import Summits.ValiantsHypothesis.ValiantsHypothesis.Theorems.NewtonUnitEquationsTwoProductsMomentRecordDefs

/-!
# R13-coeff — TOWER RECORD LAW: data, records, the laws (typed text of val-idea-37 g4, transplanted by name)

Transplant (val-lit-p3 g18) of §1, §9 and the law statements of §10/§10b of val-idea-37 g4's kernel-checked scratch
`Cruxes/TwoProducts/TowerRecords_val_idea_37_g4.lean` (rev 3, sha16 988768bd6d8db99a; ns `ValIdea37g4T`; val-idea-crit-8 g2
VERDICT #19 + addendum: KEEP as the K11 `dvr-collapse-records` refinement «R13-coeff», by-name GO for a verbatim transplant).
Statements only (`def … : Prop`), no proofs; the proofs follow in `…TowerRecord{Lemma,Cells,Count,Sparse,Levels}.lean`.
Helper text on crux `stmt-ValiantsHypothesis-5906` (`TwoProducts`, line `relation_ladder`); `--supports`, closes nothing.

MODEL.  Letters `x_i + e•d` (`0 ≤ e ≤ D`) — a TOWER of height `D` along one direction `d ∈ ℤ²` on each carrier `x_i`;
the letter pencils are arbitrary polynomials `γ_{j i} ∈ ℂ[z]` of degree `≤ D` (`[z^e] γ_{j i}` = coefficient of the letter `x_i + e d`
in factor `j`); `M(S) = Σ_j Π_i γ_{j i}^{S_i}` (`momentPolyT`), `L_k(S) = [z^k](M_u(S) − M_v(S))` (`layerT`), the pair `(S, k)` sits at
`S•x + k•d` (the landed `MomentRecord.ptZ`).  `D = 1` is R12 (`MomentRecord.momentPoly`, `MomentRecord.layer`).  A RECORD for a real
weight `ξ` is a live shallow pair strictly heavier than every other (`IsRecordT`; ALL real `ξ` — no sign hypothesis).

LAWS typed here (all PROVED in the sequel files, std axioms):
* `TowerRecordLaw` — `#records ≤ 2^{a m}(t+2)^b (D+1)`, `(a,b) = (18,2)` (`…TowerRecordCount :: towerRecordLaw_holds`);
* `ThreeLevelRecordLaw` — levels `{0,1,H}`: `≤ 2^{23 m}(t+2)²` for EVERY height `H` (`…TowerRecordSparse :: threeLevelRecordLaw_holds`);
* `SparseLevelRecordLaw ℓ` — `≤ ℓ` levels, any height: `a(ℓ) = 4ℓ²+10ℓ+16`, `b = 2` (`…TowerRecordLevels :: sparseLevelRecordLaw_holds`).
CLASS SIDE typed here (§9 of the source; the transfer is the p3 lineage's degree-`D` Lift, files `…TowerRecordLift*`):
`TowerDissociated`, `TowerCarrierLaw` (tail alphabet `⊆ X ⊔ (X+d) ⊔ … ⊔ (X+D•d)`, tower-dissociated ⇒ per-cell law `× (D+1)`),
`towerCarrier_of_towerRecord`; added at transplant (§9b, crit-8 g2 23:34:37Z remarks (2)(3)): `SparseLevelCarrierLaw ℓ` (class side of the sparse law,
`ℓ` explicit, height-free), `sparseLevelCarrier_of_sparseLevelRecord ℓ`, `shiftedCarrier_of_towerCarrier` (R12 ⊆ R13 by name).

HONEST LABEL (crit-8 #19, binding): COEFFICIENT-SIDE laws; the class rung they feed (R13: dense PARALLEL towers of height `D` on dissociated
carriers) is a WIDER CLASS RUNG of the relation ladder, in 5906's currency while `D+1 ≤ 2^{O(m)}·poly t` (the sparse-level form is height-free for
a bounded number of levels), INERT AS A HATCH; the collinear digit towers of Disproof F10 are NOT covered; `ResidualLawV24` ⟺ `PlanarCellBound`,
the crux `…Theses.NewtonUnitEquations.TwoProducts` (stmt-5906), every `closes` binder and every summit statement are UNMOVED; VP ≠ VNP is NOT proved.
Credit: statements and kernel proofs val-idea-37 g4; critic of record val-idea-crit-8 g2; R12 vocabulary (`size`, `wtZ`, `ptZ`, `shiftZ`) crit-8 g2
(✓ `…MomentRecordDefs`).  No instances, no notation, no named facts. [folklore]
-/

set_option linter.dupNamespace false

noncomputable section

open Classical

namespace Summit.ValiantsHypothesis.ValiantsHypothesis.Theorems.NewtonUnitEquations.TwoProducts.TowerRecord

open scoped BigOperators
open Polynomial
open Summit.ValiantsHypothesis.ValiantsHypothesis.Theorems.NewtonUnitEquations.TwoProducts.FormalLogLinearisation
open Summit.ValiantsHypothesis.ValiantsHypothesis.Theorems.NewtonUnitEquations.TwoProducts.MomentRecord
open Summit.ValiantsHypothesis.ValiantsHypothesis.Theorems.NewtonUnitEquations.TwoProducts.PlanarCell

variable {m n : ℕ}

/-! ## 1. Tower data, records, the law -/

/-- Tower moment polynomial `Σ_j Π_i γ_{j i}^{S_i}` (pencils = arbitrary polynomials). -/
def momentPolyT (γ : Fin m → Fin n → ℂ[X]) (S : Fin n → ℕ) : ℂ[X] := ∑ j, ∏ i, γ j i ^ S i

/-- Layer `k` of the signed tower moment polynomial: `L_k(S) = [z^k](M_γ(S) − M_γ'(S))`. -/
def layerT (γ γ' : Fin m → Fin n → ℂ[X]) (k : ℕ) (S : Fin n → ℕ) : ℂ :=
  (momentPolyT γ S - momentPolyT γ' S).coeff k

/-- All pencils have degree `≤ D` (towers of height `D`). -/
def DegLe (γ : Fin m → Fin n → ℂ[X]) (D : ℕ) : Prop := ∀ j i, (γ j i).natDegree ≤ D

/-- Live shallow pairs: `|S| ≤ m'` and `L_k(S) ≠ 0`. -/
def liveT (γ γ' : Fin m → Fin n → ℂ[X]) (m' : ℕ) : Set ((Fin n → ℕ) × ℕ) :=
  {p | size p.1 ≤ m' ∧ layerT γ γ' p.2 p.1 ≠ 0}

/-- `(S, k)` is a RECORD for `ξ`: live and strictly heavier than every other live shallow pair (ALL real weights `ξ`). -/
def IsRecordT (γ γ' : Fin m → Fin n → ℂ[X]) (x : Fin n → Expo) (d : Fin 2 → ℤ) (m' : ℕ) (ξ : Fin 2 → ℝ)
    (p : (Fin n → ℕ) × ℕ) : Prop :=
  p ∈ liveT γ γ' m' ∧ ∀ q ∈ liveT γ γ' m', q ≠ p → wtZ ξ (ptZ x d q.1 q.2) < wtZ ξ (ptZ x d p.1 p.2)

/-- The finite box of shallow pairs of the tower model: entries of `S` at most `m'`, `k ≤ D m'`. -/
def shallowPairsT (n m' D : ℕ) : Finset ((Fin n → ℕ) × ℕ) :=
  (Fintype.piFinset fun _ : Fin n => Finset.range (m' + 1)) ×ˢ Finset.range (D * m' + 1)

/-- **THE TOWER RECORD LAW** (val-idea-37 g4; R13-coeff): records of towers of height `D` number `≤ 2^{a m} (t+2)^b (D+1)`.
PROVED with `(a,b) = (18,2)` in `…TowerRecordCount :: towerRecordLaw_holds`. -/
def TowerRecordLaw : Prop :=
  ∃ a b : ℕ, ∀ (m n t D : ℕ) (γ γ' : Fin m → Fin n → ℂ[X]) (x : Fin n → Expo) (d : Fin 2 → ℤ),
    DegLe γ D → DegLe γ' D → n ≤ 2 * m * t →
    ((shallowPairsT n m D).filter fun p => ∃ ξ : Fin 2 → ℝ, IsRecordT γ γ' x d m ξ p).card
      ≤ 2 ^ (a * m) * (t + 2) ^ b * (D + 1)

/-! ## 9. The class rung this law feeds (typed targets of the source; the transfer is the degree-`D` Lift, files `…TowerRecordLift*`) -/

/-- Tower dissociation to depth `(m, D)`: shallow pairs `|S| ≤ m`, `k ≤ D|S|` are separated by their planar point `S•x + k•d`
(PARALLEL towers on dissociated carriers; the collinear digit towers of F10 violate it maximally). -/
def TowerDissociated (x : Fin n → Expo) (d : Fin 2 → ℤ) (m D : ℕ) : Prop :=
  ∀ (S S' : Fin n → ℕ) (k k' : ℕ), size S ≤ m → size S' ≤ m → k ≤ D * size S → k' ≤ D * size S' →
    ptZ x d S k = ptZ x d S' k' → (S = S' ∧ k = k')

/-- **(B_D) TOWER-CARRIER LAW** (the rung in the ladder's currency; typed target of the source): instances whose tail alphabet lies in
`X ⊔ (X+d) ⊔ … ⊔ (X+D•d)`, tower-dissociated to depth `(m, D)`, obey the per-cell law with an extra factor `(D+1)`.
`D = 1` is R12's `MomentRecord.ShiftedCarrierLaw` (up to `CarrierDissociated` vs `TowerDissociated … 1`).  HONEST LABEL: a wider CLASS rung
(dense parallel towers), inert as a hatch; not `PlanarCellBound`, not the crux. -/
def TowerCarrierLaw : Prop :=
  ∃ a b : ℕ, ∀ (m t n D : ℕ) (u v : Fin m → MvPolynomial (Fin 2) ℂ) (x : Fin n → Expo) (d : Fin 2 → ℤ),
    2 ≤ t →
    (∀ j, MvPolynomial.coeff 0 (u j) = 0 ∧ (u j).support.card ≤ t) →
    (∀ j, MvPolynomial.coeff 0 (v j) = 0 ∧ (v j).support.card ≤ t) →
    (∀ e ∈ tailSupport u v, ∃ i : Fin n, ∃ j : ℕ, j ≤ D ∧ ∀ c, ((e c : ℕ) : ℤ) = ((x i c : ℕ) : ℤ) + (j : ℤ) * d c) →
    TowerDissociated x d m D →
    ∀ (R : Expo → Expo → Prop) (S : Finset Expo), IsCellFamily u v R S → S.card ≤ 2 ^ (a * m) * (t + 2) ^ b * (D + 1)

/-- (A_D) ⇒ (B_D), M-sized (typed target of the source): the graded log-linearisation with pencils
`γ_{j i}(z) = Σ_{e ≤ D} [X^{x_i + e d}] u_j · z^e` identifies a visible point of a cell family with the planar point of a record `(S, k)`
(tower dissociation makes `(S,k) ↦ S•x + k•d` injective on live shallow pairs, `k ≤ D|S|` by `le_of_layerT_ne_zero`), exactly as in R12's
`MomentRecord.Lift` (degree `1`). -/
def towerCarrier_of_towerRecord : Prop := TowerRecordLaw → TowerCarrierLaw

/-! ## 10. Sparse levels (statements; val-idea-37 g4 rev 2/3, answer to crit-8 VERDICT #19 (ii)) -/

/-- The pencils use only the levels in `E` (`supp γ_{j i} ⊆ E`). -/
def LevelsIn (γ : Fin m → Fin n → ℂ[X]) (E : Finset ℕ) : Prop := ∀ j i, (γ j i).support ⊆ E

/-- **THREE-LEVEL RECORD LAW** (levels `{0, 1, H}`, any height `H`): records number `≤ 2^{a m}(t+2)^b`, INDEPENDENT of `H`.
PROVED with `(a,b) = (23,2)` in `…TowerRecordSparse :: threeLevelRecordLaw_holds`. -/
def ThreeLevelRecordLaw : Prop :=
  ∃ a b : ℕ, ∀ (m n t H : ℕ) (γ γ' : Fin m → Fin n → ℂ[X]) (x : Fin n → Expo) (d : Fin 2 → ℤ),
    LevelsIn γ {0, 1, H} → LevelsIn γ' {0, 1, H} → n ≤ 2 * m * t →
    ((shallowPairsT n m (H + 1)).filter fun p => ∃ ξ : Fin 2 → ℝ, IsRecordT γ γ' x d m ξ p).card
      ≤ 2 ^ (a * m) * (t + 2) ^ b

/-- **SPARSE-LEVEL RECORD LAW** (`≤ ℓ` levels): `#records ≤ 2^{a m}(t+2)^b` with `a = a(ℓ)`, independent of the height `D` (which is only the
box parameter).  PROVED for `1 ≤ ℓ` with `a(ℓ) = 4ℓ² + 10ℓ + 16`, `b = 2` in `…TowerRecordLevels :: sparseLevelRecordLaw_holds`. -/
def SparseLevelRecordLaw (ℓ : ℕ) : Prop :=
  ∃ a b : ℕ, ∀ (m n t D : ℕ) (γ γ' : Fin m → Fin n → ℂ[X]) (x : Fin n → Expo) (d : Fin 2 → ℤ) (E : Finset ℕ),
    E.card ≤ ℓ → LevelsIn γ E → LevelsIn γ' E → DegLe γ D → DegLe γ' D → n ≤ 2 * m * t →
    ((shallowPairsT n m D).filter fun p => ∃ ξ : Fin 2 → ℝ, IsRecordT γ γ' x d m ξ p).card
      ≤ 2 ^ (a * m) * (t + 2) ^ b

/-! ## 9b. Class-side typed targets added at transplant (val-idea-crit-8 g2 23:34:37Z remarks (2)(3); proved in the Lift / composition files) -/

/-- **SPARSE-LEVEL CARRIER LAW** (class side of `SparseLevelRecordLaw ℓ`, the level count `ℓ` EXPLICIT, HEIGHT-FREE): instances whose tail
alphabet lies in `⊔_{j ∈ E} (X + j•d)` for a level set `E` with `|E| ≤ ℓ` inside `[0, D]`, tower-dissociated to depth `(m, D)`, obey the per-cell
law `≤ 2^{a m}(t+2)^b` with `a, b` depending on `ℓ` only (`a = a(ℓ) = O(ℓ²)` from `sparseLevelRecordLaw_holds`) — the height `D` does NOT enter
the bound.  HONEST LABEL: in 5906's currency exactly for BOUNDEDLY MANY levels `ℓ ≤ C` (a later ladder hatch carries `ℓ ≤ C` like R11's `K ≤ C`);
the `t`-level digit towers of F10 (`ℓ = t`) and collinear fibre lumping are NOT covered; a wider CLASS rung, inert as a hatch; not
`PlanarCellBound`, not the crux; VP ≠ VNP is NOT proved. -/
def SparseLevelCarrierLaw (ℓ : ℕ) : Prop :=
  ∃ a b : ℕ, ∀ (m t n D : ℕ) (u v : Fin m → MvPolynomial (Fin 2) ℂ) (x : Fin n → Expo) (d : Fin 2 → ℤ) (E : Finset ℕ),
    E.card ≤ ℓ → (∀ j ∈ E, j ≤ D) → 2 ≤ t →
    (∀ j, MvPolynomial.coeff 0 (u j) = 0 ∧ (u j).support.card ≤ t) →
    (∀ j, MvPolynomial.coeff 0 (v j) = 0 ∧ (v j).support.card ≤ t) →
    (∀ e ∈ tailSupport u v, ∃ i : Fin n, ∃ j ∈ E, ∀ c, ((e c : ℕ) : ℤ) = ((x i c : ℕ) : ℤ) + (j : ℤ) * d c) →
    TowerDissociated x d m D →
    ∀ (R : Expo → Expo → Prop) (S : Finset Expo), IsCellFamily u v R S → S.card ≤ 2 ^ (a * m) * (t + 2) ^ b

/-- (A_E) ⇒ (B_E): the same degree-`D` Lift with pencils supported on `E` (typed target; proved in `…TowerRecordLiftRecord`). -/
def sparseLevelCarrier_of_sparseLevelRecord (ℓ : ℕ) : Prop := SparseLevelRecordLaw ℓ → SparseLevelCarrierLaw ℓ

/-- R12 ⊆ R13 BY NAME (typed target; proved in the composition file): at `D = 1` the alphabet clause of `TowerCarrierLaw` is R12's
`e = x_i ∨ e = x_i + d`, `TowerDissociated x d m 1 ↔ MomentRecord.CarrierDissociated x d m`, and the factor `(D+1) = 2 ≤ t+2` is absorbed
into `b + 1`; hence `TowerCarrierLaw → MomentRecord.ShiftedCarrierLaw`. -/
def shiftedCarrier_of_towerCarrier : Prop := TowerCarrierLaw → ShiftedCarrierLaw

end Summit.ValiantsHypothesis.ValiantsHypothesis.Theorems.NewtonUnitEquations.TwoProducts.TowerRecord

end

* * *

Determine how many lines of this listing contain "lies", and give only the number.

● Response area
2